La gente obedeció y dio media vuelta en silencio.Varios soldados se acercaron a los caballos y se hicieron cargo de los animales. Bernat acompañó a sus nuevos invitados hasta la mesa a la que habían estado sentados Pere y él. Tanto sus escudillas como sus vasos habían desaparecido.
El señor de Bellera y sus dos acompañantes tomaron asiento. Bernat se retiró unos pasos mientras éstos empezaban a charlar. Las mujeres acudieron prestas con jarras de vino, vasos, hogazas de pan, escudillas con gallina, platos de cerdo salado y el cordero recién hecho. Bernat buscó con la mirada a Francesca, pero no la encontró. No estaba entre las mujeres. Su mirada se cruzó con la de su suegro, que ya estaba junto a los demás invitados, y éste señaló con el mentón en dirección a las mujeres. Con un gesto casi imperceptible Pere Esteve sacudió la cabeza y se dio media vuelta.

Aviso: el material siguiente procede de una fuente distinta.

import Mathlib
import Summits.MatrixMultiplication.MatrixMultiplication.Theses.StrassenDefect
import Literature.Computability.AlgebraicComplexity.GroupAlgebraTensor
import Literature.Computability.AlgebraicComplexity.SchoenhageTau
import Literature.Computability.AlgebraicComplexity.AsymptoticSpectrum
import Literature.Computability.AlgebraicComplexity.AsymptoticRankLimit
import Literature.Computability.AlgebraicComplexity.AsymptoticRankMatMul
import Literature.Computability.AlgebraicComplexity.CohnUmansTPPProofs
import Literature.Computability.AlgebraicComplexity.TensorRestrictionRank
import Literature.Computability.AlgebraicComplexity.FlatteningBound
import Literature.Barriers.MatrixMultiplication.UniversalMethodBarrierAsymptoticRank

/-!
# `HalfSizeCoverAssembly` — near-lossless covers of `⟨n,n,n⟩` by half-size blocks force `ω(ℂ) = 2`

Route `StrassenDefect`, support item `stmt-MatrixMultiplication-4078` (`HalfSizeCoverAssembly`):

  (∀ ε > 0, ∃ n ≥ 1 and blocks `1 ≤ dᵢ ≤ n/2` with `⊕ᵢ ⟨dᵢ,dᵢ,dᵢ⟩ ⊵ ⟨n,n,n⟩` (degeneration,
   `PolyDegeneratesTo`) and `Σᵢ dᵢ² ≤ (1+ε)·n²`)  →  `MatrixMultiplication` (`ω(ℂ) = 2`).

Proof (Romani's generalized asymptotic sum inequality in asymptotic-rank form, exactly as in the
route's rationale).  For one cover instance at `ε`:
`n^ω = R̃(⟨n,n,n⟩)` (`asymptoticRank_matMulTensor`) `≤ R̃(⊕ᵢ ⟨dᵢ,dᵢ,dᵢ⟩)` (`R̃` is monotone under
degeneration, `asymptoticRank_le_of_polyDegeneratesTo`) `≤ Σᵢ dᵢ^ω`
(`asymptoticRank_matMulDirectSum_le`: sub-additivity of `R̃` over the blocks, proved here from the
word expansion `(⊕ᵢ ⟨dᵢ⟩)^{⊗N} = Σ_J ⊗ₗ ⟨d_{J l}⟩` of the tree, as in Cohn–Umans 2003, proof of
Thm. 4.1), and `Σᵢ dᵢ^ω = Σᵢ dᵢ^{ω-2}·dᵢ² ≤ (n/2)^{ω-2}·(1+ε)·n²`; cancelling `n^{ω-2}·n² > 0` gives
`2^{ω-2} ≤ 1 + ε` (`two_rpow_omega_sub_two_le_of_cover`).  Letting `ε → 0`, `2^{ω-2} ≤ 1`, so
`ω ≤ 2`; `ω ≥ 2` is the flattening bound `omega_two_le`.  The degenerate instances are harmless:
`p = 0` (no blocks) gives `n^ω ≤ 0`, impossible for `n ≥ 1`, and is covered by the same inequality.

References: F. Romani (1982), SIAM J. Comput. 11, 263–267 (generalized asymptotic sum inequality);
H. Cohn, C. Umans, FOCS 2003, Thm. 4.1 (proof); M. Bläser, *Fast Matrix Multiplication*, Theory of
Computing Library, Graduate Surveys 5 (2013), §7.
-/

-- `Summit.MatrixMultiplication.MatrixMultiplication.…` is the tree's mandated summit-side namespace
-- (single-conjunct summit: Sub = Summit), which the `dupNamespace` linter would flag on every decl.
set_option linter.dupNamespace false

noncomputable section

open scoped BigOperators
open Literature.Computability.AlgebraicComplexity
open Literature.Barriers.MatrixMultiplication (PolyDegeneratesTo asymptoticRank_le_of_polyDegeneratesTo
  asymptoticRank_le_rpow)

namespace Summit.MatrixMultiplication.MatrixMultiplication.Theorems

/-- **Sub-additivity of the asymptotic rank over matrix-multiplication blocks**:
`R̃(⊕ᵢ ⟨dᵢ,dᵢ,dᵢ⟩) ≤ Σᵢ dᵢ^ω` (`dᵢ ≥ 1`, any field `K`).  Proof as in Cohn–Umans 2003, proof of
Thm. 4.1: `R((⊕ᵢ ⟨dᵢ⟩)^{⊗N}) ≤ Σ_{J : Fin N → Fin r} R(⟨∏ₗ d_{J l}, …⟩) ≤ C_ε (Σᵢ dᵢ^{ω+ε})^N`
(`kroneckerPow_matMulDirectSum`, `tensorRank_blockPiTensor_le`,
`exists_tensorRank_matMulTensor_le_rpow`), then `N`-th roots, `N → ∞` (`le_of_pow_le_mul_pow`) and
`ε → 0` (`le_of_forall_pos_le_sum_rpow`).  Mirror image of the tree's
`sum_rpow_omega_le_asymptoticRank` (together: `R̃(⊕ᵢ⟨dᵢ⟩) = Σ dᵢ^ω`). -/
theorem asymptoticRank_matMulDirectSum_le (K : Type) [Field K] {r : ℕ} (d : Fin r → ℕ)
    [∀ i, NeZero (d i)] :
    asymptoticRank (matMulDirectSum K d d d) ≤ ∑ i, (d i : ℝ) ^ omega K := by
  classical
  -- adapted from Summits/MatrixMultiplication/MatrixMultiplication/Cruxes/GradedPricing/SketchIdeator2.lean (2a)
  set D := matMulDirectSum K d d d with hD
  have hd : ∀ i, (0 : ℝ) < d i := fun i => by exact_mod_cast Nat.pos_of_ne_zero (NeZero.ne _)
  rcases Nat.eq_zero_or_pos r with hr | hr
  · -- no blocks: empty format, `D = 0`
    subst hr
    have hD0 : D = 0 := by
      funext a
      exact a.1.elim0
    rw [hD0, asymptoticRank_zero]
    simp
  haveI : Nonempty (Fin r) := ⟨⟨0, hr⟩⟩
  have hR0 : 0 ≤ asymptoticRank D := asymptoticRank_nonneg D
  refine le_of_forall_pos_le_sum_rpow hd fun ε hε => ?_
  obtain ⟨C, hC, hCk⟩ := exists_tensorRank_matMulTensor_le_rpow K hε
  set B : ℝ := ∑ i, (d i : ℝ) ^ (omega K + ε) with hB
  have hb : 0 < B :=
    Finset.sum_pos (fun i _ => Real.rpow_pos_of_pos (hd i) _) Finset.univ_nonempty
  refine le_of_pow_le_mul_pow (C := C) hb fun N => ?_
  rcases Nat.eq_zero_or_pos N with hN | hN
  · -- `N = 0`: `1 ≤ C`, from `1 ≤ R(⟨1,1,1⟩) ≤ C · 1^{ω+ε}`
    subst hN
    have h1 : (1 : ℝ) ≤ tensorRank (matMulTensor K 1 1 1) := by
      exact_mod_cast mul_le_tensorRank_matMulTensor K 1 1 1
    have h2 := hCk 1 le_rfl
    simp only [Nat.cast_one, Real.one_rpow, mul_one] at h2
    simpa using h1.trans h2
  -- `R(D^{⊗N}) ≤ C · B^N` (word expansion of the power of a direct sum, block by block)
  have hDJ : ∀ J : Fin N → Fin r, 1 ≤ ∏ l, d (J l) := fun J =>
    Finset.prod_pos fun l _ => Nat.pos_of_ne_zero (NeZero.ne _)
  have hrank : (tensorRank (kroneckerPow D N) : ℝ) ≤ C * B ^ N := by
    have h1 : tensorRank (kroneckerPow D N) ≤ ∑ J : Fin N → Fin r,
        tensorRank (matMulTensor K (∏ l, d (J l)) (∏ l, d (J l)) (∏ l, d (J l))) := by
      rw [hD, kroneckerPow_matMulDirectSum]
      exact (tensorRank_sum_le _ _).trans
        (Finset.sum_le_sum fun J _ => tensorRank_blockPiTensor_le K d J)
    have h2 : ∀ J : Fin N → Fin r,
        (tensorRank (matMulTensor K (∏ l, d (J l)) (∏ l, d (J l)) (∏ l, d (J l))) : ℝ) ≤
          C * ∏ l, (d (J l) : ℝ) ^ (omega K + ε) := fun J => by
      refine (hCk _ (hDJ J)).trans_eq ?_
      rw [Nat.cast_prod, Real.finsetProd_rpow _ _ fun l _ => (hd (J l)).le]
    calc (tensorRank (kroneckerPow D N) : ℝ)
        ≤ ∑ J : Fin N → Fin r,
            (tensorRank (matMulTensor K (∏ l, d (J l)) (∏ l, d (J l)) (∏ l, d (J l))) : ℝ) := by
          exact_mod_cast h1
      _ ≤ ∑ J : Fin N → Fin r, C * ∏ l, (d (J l) : ℝ) ^ (omega K + ε) :=
          Finset.sum_le_sum fun J _ => h2 J
      _ = C * B ^ N := by rw [← Finset.mul_sum, hB, Fintype.sum_pow]
  -- `R̃(D)^N ≤ R(D^{⊗N})` (the asymptotic rank is the infimum of the `N`-th roots)
  have hpow : asymptoticRank D ^ N ≤ (tensorRank (kroneckerPow D N) : ℝ) := by
    have h := asymptoticRank_le_rpow D hN
    have hN' : (N : ℝ) ≠ 0 := by exact_mod_cast hN.ne'
    have := pow_le_pow_left₀ hR0 h N
    rwa [← Real.rpow_natCast (((tensorRank (kroneckerPow D N) : ℕ) : ℝ) ^ ((N : ℝ)⁻¹)) N,
      ← Real.rpow_mul (Nat.cast_nonneg _), inv_mul_cancel₀ hN', Real.rpow_one] at this
  exact hpow.trans hrank

/-- **One cover instance bounds `2^{ω-2}`.**  If `⊕ᵢ ⟨dᵢ,dᵢ,dᵢ⟩ ⊵ ⟨n,n,n⟩` (degeneration) with
`n ≥ 1`, `1 ≤ dᵢ` and `2 dᵢ ≤ n` for all `i`, and `Σᵢ dᵢ² ≤ (1+ε)·n²`, then `2^{ω(ℂ)-2} ≤ 1 + ε`:
`n^ω = R̃(⟨n⟩) ≤ R̃(⊕ᵢ⟨dᵢ⟩) ≤ Σ dᵢ^{ω-2} dᵢ² ≤ (n/2)^{ω-2} (1+ε) n²`, and `n^{ω-2} n² > 0` cancels
(Romani 1982 / Cohn–Umans 2003 bookkeeping). -/
theorem two_rpow_omega_sub_two_le_of_cover {n p : ℕ} {d : Fin p → ℕ} {ε : ℝ} (hn : 1 ≤ n)
    (hd : ∀ i, 1 ≤ d i ∧ 2 * d i ≤ n)
    (hdeg : PolyDegeneratesTo (matMulDirectSum ℂ d d d) (matMulTensor ℂ n n n))
    (hsum : (∑ i, ((d i : ℕ) : ℝ) ^ 2) ≤ (1 + ε) * (n : ℝ) ^ 2) :
    (2 : ℝ) ^ (omega ℂ - 2) ≤ 1 + ε := by
  haveI : ∀ i, NeZero (d i) := fun i => ⟨by have := (hd i).1; omega⟩
  obtain ⟨s, hω⟩ : ∃ s : ℝ, omega ℂ = s + 2 := ⟨omega ℂ - 2, by ring⟩
  have hs : 0 ≤ s := by have := omega_two_le ℂ; linarith
  have hn0 : (0 : ℝ) < n := by exact_mod_cast hn
  have hA : (0 : ℝ) < (2 : ℝ) ^ s := Real.rpow_pos_of_pos two_pos s
  have hdpos : ∀ i, (0 : ℝ) < d i := fun i => by exact_mod_cast (hd i).1
  have hdle : ∀ i, (d i : ℝ) ≤ n / 2 := fun i => by
    rw [le_div_iff₀ two_pos]
    have h' : (2 : ℝ) * d i ≤ n := by exact_mod_cast (hd i).2
    linarith
  -- `n^ω = R̃(⟨n,n,n⟩) ≤ R̃(⊕ᵢ ⟨dᵢ⟩) ≤ Σ dᵢ^ω`
  have h1 : (n : ℝ) ^ omega ℂ ≤ ∑ i, (d i : ℝ) ^ omega ℂ := by
    rw [← asymptoticRank_matMulTensor ℂ n hn]
    exact (asymptoticRank_le_of_polyDegeneratesTo hdeg).trans
      (asymptoticRank_matMulDirectSum_le ℂ d)
  -- `dᵢ^ω = dᵢ^s dᵢ² ≤ (n/2)^s dᵢ²`
  have h2 : ∀ i, (d i : ℝ) ^ omega ℂ ≤ ((n : ℝ) ^ s / 2 ^ s) * (d i : ℝ) ^ 2 := fun i => by
    rw [hω, Real.rpow_add (hdpos i), Real.rpow_two]
    refine mul_le_mul_of_nonneg_right ?_ (sq_nonneg _)
    rw [← Real.div_rpow hn0.le zero_le_two]
    exact Real.rpow_le_rpow (hdpos i).le (hdle i) hs
  have h3 : (n : ℝ) ^ omega ℂ ≤ ((n : ℝ) ^ s / 2 ^ s) * ((1 + ε) * (n : ℝ) ^ 2) :=
    calc (n : ℝ) ^ omega ℂ ≤ ∑ i, (d i : ℝ) ^ omega ℂ := h1
      _ ≤ ∑ i, ((n : ℝ) ^ s / 2 ^ s) * (d i : ℝ) ^ 2 := Finset.sum_le_sum fun i _ => h2 i
      _ = ((n : ℝ) ^ s / 2 ^ s) * ∑ i, (d i : ℝ) ^ 2 := by rw [Finset.mul_sum]
      _ ≤ ((n : ℝ) ^ s / 2 ^ s) * ((1 + ε) * (n : ℝ) ^ 2) :=
          mul_le_mul_of_nonneg_left hsum (by positivity)
  -- `n^ω = n^s n²`; cancel the positive factor `n^s n²`
  rw [hω, Real.rpow_add hn0, Real.rpow_two] at h3
  have hP : (0 : ℝ) < (n : ℝ) ^ s * (n : ℝ) ^ 2 := by positivity
  have h4 : (n : ℝ) ^ s * (n : ℝ) ^ 2 * 1 ≤ (n : ℝ) ^ s * (n : ℝ) ^ 2 * ((1 + ε) / 2 ^ s) := by
    rw [mul_one]
    calc (n : ℝ) ^ s * (n : ℝ) ^ 2 ≤ ((n : ℝ) ^ s / 2 ^ s) * ((1 + ε) * (n : ℝ) ^ 2) := h3
      _ = (n : ℝ) ^ s * (n : ℝ) ^ 2 * ((1 + ε) / 2 ^ s) := by ring
  have h5 : (1 : ℝ) ≤ (1 + ε) / 2 ^ s := le_of_mul_le_mul_left h4 hP
  rw [le_div_iff₀ hA, one_mul] at h5
  rwa [hω, add_sub_cancel_right]

/-- **`HalfSizeCoverAssembly` (support item `stmt-MatrixMultiplication-4078` of route
`StrassenDefect`): `HalfSizeBlockCover → ω(ℂ) = 2`.**  For every `ε > 0` a cover instance gives
`2^{ω-2} ≤ 1 + ε` (`two_rpow_omega_sub_two_le_of_cover`); hence `2^{ω-2} ≤ 1` and `ω ≤ 2`
(`1 < 2^{ω-2}` if `ω > 2`), while `ω ≥ 2` is the flattening bound `omega_two_le`
(Romani 1982; Cohn–Umans 2003, Thm. 4.1; Bläser 2013, §7). -/
theorem HalfSizeCoverAssembly_proof :
    Summit.MatrixMultiplication.MatrixMultiplication.Theses.StrassenDefect.HalfSizeCoverAssembly := by
  unfold Summit.MatrixMultiplication.MatrixMultiplication.Theses.StrassenDefect.HalfSizeCoverAssembly
  intro hcover
  show omega ℂ = 2
  have h2 : (2 : ℝ) ≤ omega ℂ := omega_two_le ℂ
  refine le_antisymm ?_ h2
  have key : ∀ ε : ℝ, 0 < ε → (2 : ℝ) ^ (omega ℂ - 2) ≤ 1 + ε := fun ε hε => by
    obtain ⟨n, p, d, hn, hd, hdeg, hsum⟩ := hcover ε hε
    exact two_rpow_omega_sub_two_le_of_cover hn hd hdeg hsum
  have hle : (2 : ℝ) ^ (omega ℂ - 2) ≤ 1 := le_of_forall_pos_le_add fun ε hε => key ε hε
  by_contra hcon
  have hlt : 0 < omega ℂ - 2 := by linarith [lt_of_not_ge hcon]
  have h1 : (1 : ℝ) < (2 : ℝ) ^ (omega ℂ - 2) := Real.one_lt_rpow one_lt_two hlt
  linarith

end Summit.MatrixMultiplication.MatrixMultiplication.Theorems

end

– ¡Continuad con vuestra fiesta! -gritó Llorenç de Bellera con una pierna de cordero en la mano-. ¡Vamos, venga, adelante!
En silencio, los invitados empezaron a dirigirse hacia las brasas donde se habían asado los corderos. Sólo un grupo permaneció quieto, a salvo de las miradas del señor y sus amigos: Pere Esteve, sus hijos y algunos invitados más. Bernat vislumbró el blanco de la camisa de lino entre ellos y se acercó. -Vete de aquí, estúpido -ladró su suegro. Antes de que pudiera decir nada, la madre de Francesca le puso un plato de cordero en las manos y le susurró: -Atiende al señor y no te acerques a mi hija. Los payeses empezaron a dar cuenta del cordero, en silencio, mirando de reojo hacia la mesa. En la explanada sólo se oían las carcajadas y los gritos del señor de Navarcles y sus dos amigos. Los soldados descansaban apartados de la fiesta.